Functional Genomic Analysis. RNA isolation. To compare gene expression in the digestive tracts of zebrafish reared under different treatments or at different developmental stages (i.e., CONV versus GF at 6 dpf, CONR versus GF at 6 dpf, 6-dpf versus 10-dpf CONR, and 10-dpf versus 20-dpf CONR), two pools of animals from each group (n = 30 individuals per pool per group) were analyzed. Their digestive tracts (intestine, liver, pancreas, gall bladder, swim bladder) were removed under a dissecting microscope and pooled, and each pooled collection was homogenized by repeated passage through a 20-gauge needle. Total RNA was then extracted (TRIzol reagent; Invitrogen). RNA quantity and quality were assessed by using a NanoDrop ND-1000 Spectrophotometer (NanoDrop Technologies) and Agilent 2100 Bioanalyzer (Agilent Technologies).

Fabrication of zebrafish DNA microarrays. A zebrafish oligonucleotide probeset containing 16,399 65-mer oligonucleotides representing 16,228 gene clusters and 171 control elements was obtained from Sigma Genosys (www.sigma-genosys.com/oligonucleotide_Zebrafish.asp).
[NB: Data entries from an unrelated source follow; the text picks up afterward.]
import Summits.BirchSwinnertonDyer.Rank1Residual.X11b.AnticyclotomicInfinitePlaces
import Summits.BirchSwinnertonDyer.Rank1Residual.X11b.AnticyclotomicEulerCharLinks
import HarnessLib

/-!
# X11b, route R1 — COUNTING FORM of the control step: with `s` bijective,
# "`ord_p f_ac^Σ(0) = n`" ⟺ `#Sel_𝔭^Σ(K, E[p^∞]) = p^n · #H¹(Γ, Sel_𝔭^Σ(K_∞, E[p^∞]))`

HONEST FRAMING (cell `b2b-bsdres`, run/shared/lean/b2b/bsd-rank1-residual/, verbatim in every
file): the goal of the cell is to DELETE the COMBINATION-SHAPED residual classes of the
Birch–Swinnerton-Dyer formula for ALL analytic-rank `≤ 1` elliptic curves over `ℚ` — "full BSD
formula for every rank `≤ 1` curve in class `C`" assembled STRICTLY from published theorems — so
that the rank-`≤ 1` remainder becomes exactly the CONSTRUCTION-SHAPED classes, which are TYPED
(missing-input `Prop`s), NOT attempted. This is not "finishing BSD". Sub-cell
`b2b-bsdres-multr1-p1` (X11b, route R1 = Castella 2018 Thm. A re-proved along the author's
erratum); a RESEARCH ROUTE; no claim beyond the stated class; X11b stays CONSTRUCTION-SHAPED;
nothing here changes a label; no named fact is minted (proved theorems only; no `sorry`).

## Why this file

Gen 9 rewrote both tree-object inputs of route R1 — the open (IMC∘BDP)@𝟙 (`IMCWaldspurgerOnTreeAt`)
and the PUB-shaped (CTL) (`ControlOnTreeAt`, Cas18 Thm. 2.3) — as Euler-characteristic identities
`#Sel_𝔭(K_∞, E[p^∞])^γ = p^n · #Sel_𝔭(K_∞, E[p^∞])_γ` (`XAc.hasCharValuationAt_iff_card`). Gen 10
constructed the control map `s : Sel_𝔭^Σ(K, E[p^∞]) → Sel_𝔭^Σ(K_∞, E[p^∞])^γ` and proved it
BIJECTIVE on route R1 modulo the descent of the away conditions (`controlMap_bijective_of_away_descent`;
injectivity from `Irr ∧ Ram`, the strict place from (iv), the lift from Lemma 3.2, the infinite
places from `K_w = ℂ`). This bookkeeping file substitutes the bijection into the Euler form: the left
side `#H⁰(Γ, Sel_𝔭^Σ(K_∞, E[p^∞]))` becomes the order of Castella's Selmer group OVER `K`,
`#Sel_𝔭^Σ(K, E[p^∞])` — JSW's route to Thm. 3.3.1 (arXiv:1512.06894 §3.3.6: "`#𝒪/f(0) = #Sel^Γ`"
computed from the Selmer group over `K`, with `Sel_Γ = 0`).

## What is proved

* `natCard_selmerAcBase_eq_of_bijective`, `finite_selmerAcBase_iff_of_bijective` — transport of
  `Nat.card` / finiteness along a bijective `s`;
* **`XAc.hasCharValuationAt_iff_card_base`** — for `X_ac^Σ` finitely generated (finite `Σ`) and `s`
  bijective: "`ord_p f_ac^Σ(0) = n`" (`XAc.HasCharValuationAt … n`) ⟺ `Sel_𝔭^Σ(K, E[p^∞])` finite and
  `#Sel_𝔭^Σ(K, E[p^∞]) = p^n · #Sel_𝔭^Σ(K_∞, E[p^∞])_γ`;
* **`XAc.hasCharValuationAt_iff_card_base_of_away_descent`** (totally complex `K`, hypotheses of
  `controlMap_bijective_of_away_descent`) and the route-R1 form
  **`ChainLocus.hasCharValuationAt_iff_card_base`** (imaginary quadratic `K`, degree-one `𝔭`, `Σ = ∅`):
  on route R1, modulo the away descent, `#ℤ_p/f_ac(0) = #Sel_𝔭(K, E[p^∞]) / #H¹(Γ, Sel_𝔭(K_∞, E[p^∞]))`
  — the typed inputs `R1ControlOnTreeAt` / `R1OpenInputOnTreeAt` are identities about the order of
  a Selmer group OVER `K` and one `H¹(Γ, ·)`.

What is NOT claimed: `Sel_γ = 0`; the value of `#Sel_𝔭(K, E[p^∞])` (JSW §3.3.5); the away descent.

References: [JetchevSkinnerWan2017] §3.3.5–3.3.6 (shape only); [GreenbergLNM1716] §4 Lemma 4.2
(p. 102); [Castella2018] Thm. 2.3, §5 (5.1) (arXiv:1704.06608 pp. 5, 12).
-/

noncomputable section

open scoped Classical

open NumberField IsDedekindDomain Field
open Literature.NumberTheory.EllipticCurves Literature.NumberTheory.EllipticCurves.GreenbergSelmer
open Literature.NumberTheory.GaloisRepresentations

universe u

namespace Summit.BirchSwinnertonDyer.Rank1Residual.X11b.AcSelmer

section Count

variable {K : Type u} [Field K] [NumberField K] (W : WeierstrassCurve K) (p : ℕ) [Fact p.Prime]
  (κ : ZpExtension K p) (𝔭 : HeightOneSpectrum (𝓞 K)) (S : Set (HeightOneSpectrum (𝓞 K)))
  (γ : absoluteGaloisGroup K)

/-- **`#Sel_𝔭^Σ(K, E[p^∞]) = #Sel_𝔭^Σ(K_∞, E[p^∞])^γ`** when `s` is bijective (`Nat.card` along the
bijection; both sides `0` when infinite). [folklore] -/
theorem natCard_selmerAcBase_eq_of_bijective (hbij : Function.Bijective (controlMap W p κ 𝔭 S γ)) :
    Nat.card (selmerAcBase W p 𝔭 S) =
      Nat.card (IwasawaDual.endInvariants (conjSelmerAc W p κ 𝔭 S γ - 1)) :=
  Nat.card_congr (Equiv.ofBijective _ hbij)

/-- `Sel_𝔭^Σ(K, E[p^∞])` is finite iff `Sel^γ` is, when `s` is bijective. [folklore] -/
theorem finite_selmerAcBase_iff_of_bijective (hbij : Function.Bijective (controlMap W p κ 𝔭 S γ)) :
    Finite (selmerAcBase W p 𝔭 S) ↔
      Finite (IwasawaDual.endInvariants (conjSelmerAc W p κ 𝔭 S γ - 1)) :=
  ⟨fun _ ↦ Finite.of_equiv _ (Equiv.ofBijective _ hbij),
    fun _ ↦ Finite.of_equiv _ (Equiv.ofBijective _ hbij).symm⟩

variable [Fact (κ.IsTopGenerator γ)]

/-- **"`ord_p f_ac^Σ(0) = n`" ⟺ `#Sel_𝔭^Σ(K, E[p^∞]) = p^n · #Sel_𝔭^Σ(K_∞, E[p^∞])_γ`** (with
`Sel_𝔭^Σ(K, E[p^∞])` finite), for `X_ac^Σ` finitely generated and `s` bijective: gen 9's
Euler-characteristic form `XAc.hasCharValuationAt_iff_card` with `#Sel^γ` replaced by the order of
Castella's Selmer group over `K`. [cite: GreenbergLNM1716, §4 Lemma 4.2 (p. 102)] [cite: JetchevSkinnerWan2017, §3.3 (proof of Thm. 3.3.1, §§3.3.5–3.3.6) (shape only)] -/
theorem XAc.hasCharValuationAt_iff_card_base [Module.Finite (IwasawaAlgebra p) (XAc W p κ 𝔭 S γ)]
    (hbij : Function.Bijective (controlMap W p κ 𝔭 S γ)) (n : ℕ) :
    XAc.HasCharValuationAt W p κ 𝔭 S γ n ↔
      ∃ _ : Finite (selmerAcBase W p 𝔭 S),
        Nat.card (selmerAcBase W p 𝔭 S) =
          p ^ n * Nat.card (IwasawaDual.EndCoinvariants (conjSelmerAc W p κ 𝔭 S γ - 1)) := by
  rw [XAc.hasCharValuationAt_iff_card, natCard_selmerAcBase_eq_of_bijective W p κ 𝔭 S γ hbij]
  constructor
  · rintro ⟨hfin, h⟩
    exact ⟨(finite_selmerAcBase_iff_of_bijective W p κ 𝔭 S γ hbij).mpr hfin, h⟩
  · rintro ⟨hfin, h⟩
    exact ⟨(finite_selmerAcBase_iff_of_bijective W p κ 𝔭 S γ hbij).mp hfin, h⟩

end Count

section TotallyComplex

variable {K : Type} [Field K] [NumberField K] (W : WeierstrassCurve K) [W.IsElliptic] (p : ℕ)
  [Fact p.Prime] (κ : ZpExtension K p) (𝔭 : HeightOneSpectrum (𝓞 K))
  (S : Set (HeightOneSpectrum (𝓞 K))) (γ : absoluteGaloisGroup K) [hγ : Fact (κ.IsTopGenerator γ)]

/-- **Counting form modulo away descent** (totally complex `K`, finite `Σ`): under
`H¹(K, E[p^∞]) ↪ H¹(K_∞, E[p^∞])`, `E(K̄)[p^∞]^{D_𝔭 ⊓ ker κ} = 0` and the away descent `hS`,
"`ord_p f_ac^Σ(0) = n`" ⟺ `Sel_𝔭^Σ(K, E[p^∞])` finite with
`#Sel_𝔭^Σ(K, E[p^∞]) = p^n · #Sel_𝔭^Σ(K_∞, E[p^∞])_γ` (`controlMap_bijective_of_away_descent`,
`XAc.module_finite`). [cite: GreenbergLNM1716, §4 Lemma 4.2 (p. 102)] [cite: JetchevSkinnerWan2017, §3.3 (shape only)] -/
theorem XAc.hasCharValuationAt_iff_card_base_of_away_descent [IsTotallyComplex K] (hS : S.Finite)
    (hinj : Function.Injective (ResKernel.resSubgroup κ.kerSubgroup (W.geomPrimaryTorsion p)))
    (h0 : FixedPoints.addSubgroup ↥(decomp 𝔭 ⊓ κ.kerSubgroup) (W.geomPrimaryTorsion p) = ⊥)
    (hS' : ∀ c : W.subgroupH1 p (⊤ : Subgroup (absoluteGaloisGroup K)),
      W.resOfLe p (le_top : κ.kerSubgroup ≤ ⊤) c ∈ selmerAc W p κ 𝔭 S →
        ∀ v : HeightOneSpectrum (𝓞 K), ((p : ℕ) : 𝓞 K) ∉ v.asIdeal → v ∉ S →
          c ∈ awayKer ⊤ (W.geomPrimaryTorsion p) v) (n : ℕ) :
    XAc.HasCharValuationAt W p κ 𝔭 S γ n ↔
      ∃ _ : Finite (selmerAcBase W p 𝔭 S),
        Nat.card (selmerAcBase W p 𝔭 S) =
          p ^ n * Nat.card (IwasawaDual.EndCoinvariants (conjSelmerAc W p κ 𝔭 S γ - 1)) := by
  haveI := XAc.module_finite κ 𝔭 S γ hS (W := W)
  exact XAc.hasCharValuationAt_iff_card_base W p κ 𝔭 S γ
    (controlMap_bijective_of_away_descent W p κ 𝔭 S hγ.out hinj h0 hS') n

end TotallyComplex

end Summit.BirchSwinnertonDyer.Rank1Residual.X11b.AcSelmer

/-! ## Route R1 -/

namespace Summit.BirchSwinnertonDyer.Rank1Residual.X11b

section RouteR1

open AcSelmer Literature.NumberTheory.EllipticCurves.Rank1Residual

variable {W : WeierstrassCurve ℚ} [W.IsElliptic] [W.IsGloballyMinimal] {p : ℕ} [Fact p.Prime]

/-- **Route R1, counting form of the control step (`Σ = ∅`).** On `ChainLocus`, for every imaginary
quadratic `K`, every degree-one `𝔭 ∣ p`, every `ℤ_p`-extension `κ` with topological generator `γ`,
MODULO the away descent `hS`: "`ord_p f_ac(0) = n`" for the constructed `X_ac(E[p^∞])` ⟺
`Sel_𝔭(K, E[p^∞])` is finite and `#Sel_𝔭(K, E[p^∞]) = p^n · #H¹(Γ, Sel_𝔭(K_∞, E[p^∞]))`. Hence, at
the data of `R1ControlOnTreeAt` / `R1OpenInputOnTreeAt` (`controlOnTreeAt_iff_card`,
`imcWaldspurgerOnTreeAt_iff_card`), both typed inputs are identities about `#Sel_𝔭(K, E[p^∞])` and
`#H¹(Γ, Sel_𝔭(K_∞, E[p^∞]))` only. [cite: JetchevSkinnerWan2017, §3.3.6 (shape only)] [cite: Castella2018, Thm. 2.3 and §5 (5.1) (arXiv:1704.06608 pp. 5, 12)] [cite: GreenbergLNM1716, §4 Lemma 4.2 (p. 102)] -/
theorem ChainLocus.hasCharValuationAt_iff_card_base (h : ChainLocus W p)
    (K : Type) [Field K] [NumberField K] (hK : IsImaginaryQuadratic K) (κ : ZpExtension K p)
    (γ : absoluteGaloisGroup K) [hγ : Fact (κ.IsTopGenerator γ)] (𝔭 : HeightOneSpectrum (𝓞 K))
    (h𝔭 : ((p : ℕ) : 𝓞 K) ∈ 𝔭.asIdeal) (he : 𝔭.asIdeal.ramificationIdx (𝓞 ℚ) = 1)
    (hf : 𝔭.asIdeal.inertiaDeg (𝓞 ℚ) = 1)
    (hS : ∀ c : (W.baseChange K).subgroupH1 p (⊤ : Subgroup (absoluteGaloisGroup K)),
      (W.baseChange K).resOfLe p (le_top : κ.kerSubgroup ≤ ⊤) c ∈ selmerAc (W.baseChange K) p κ 𝔭 ∅ →
        ∀ v : HeightOneSpectrum (𝓞 K), ((p : ℕ) : 𝓞 K) ∉ v.asIdeal → v ∉ (∅ : Set _) →
          c ∈ awayKer ⊤ ((W.baseChange K).geomPrimaryTorsion p) v) (n : ℕ) :
    XAc.HasCharValuationAt (W.baseChange K) p κ 𝔭 ∅ γ n ↔
      ∃ _ : Finite (selmerAcBase (W.baseChange K) p 𝔭 ∅),
        Nat.card (selmerAcBase (W.baseChange K) p 𝔭 ∅) =
          p ^ n * Nat.card (IwasawaDual.EndCoinvariants
            (conjSelmerAc (W.baseChange K) p κ 𝔭 ∅ γ - 1)) := by
  haveI := module_finite_XAc_baseChange p κ 𝔭 γ (W := W)
  exact XAc.hasCharValuationAt_iff_card_base (W.baseChange K) p κ 𝔭 ∅ γ
    (h.controlMap_bijective_of_away_descent K hK κ hγ.out 𝔭 h𝔭 he hf ∅ hS) n

end RouteR1

end Summit.BirchSwinnertonDyer.Rank1Residual.X11b

end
Oligonucleotides were solubilized (final concentration, 50 µM in 3× SSC/0.75 M betaine), and spotted onto epoxy-coated glass slides (MWG Biotech) with a linear servo arrayer (P. Brown; Stanford University).

Printed slides were placed in a 42ºC oven at 40% relative humidity for 12-14 h. After incubation, slides were cross-linked [UV Stratalinker 2400 (Stratagene); 700 µJ/cm²], submerged and shaken in 0.2% SDS for 2 min, followed by three separate washes in water (1 min per wash at 23ºC). Slides were then placed in a 50ºC water bath for 20 min and spun dry by centrifugation. Processed slides were placed in a light-proof slide box and stored in a dessicant cabinet at room temperature until use.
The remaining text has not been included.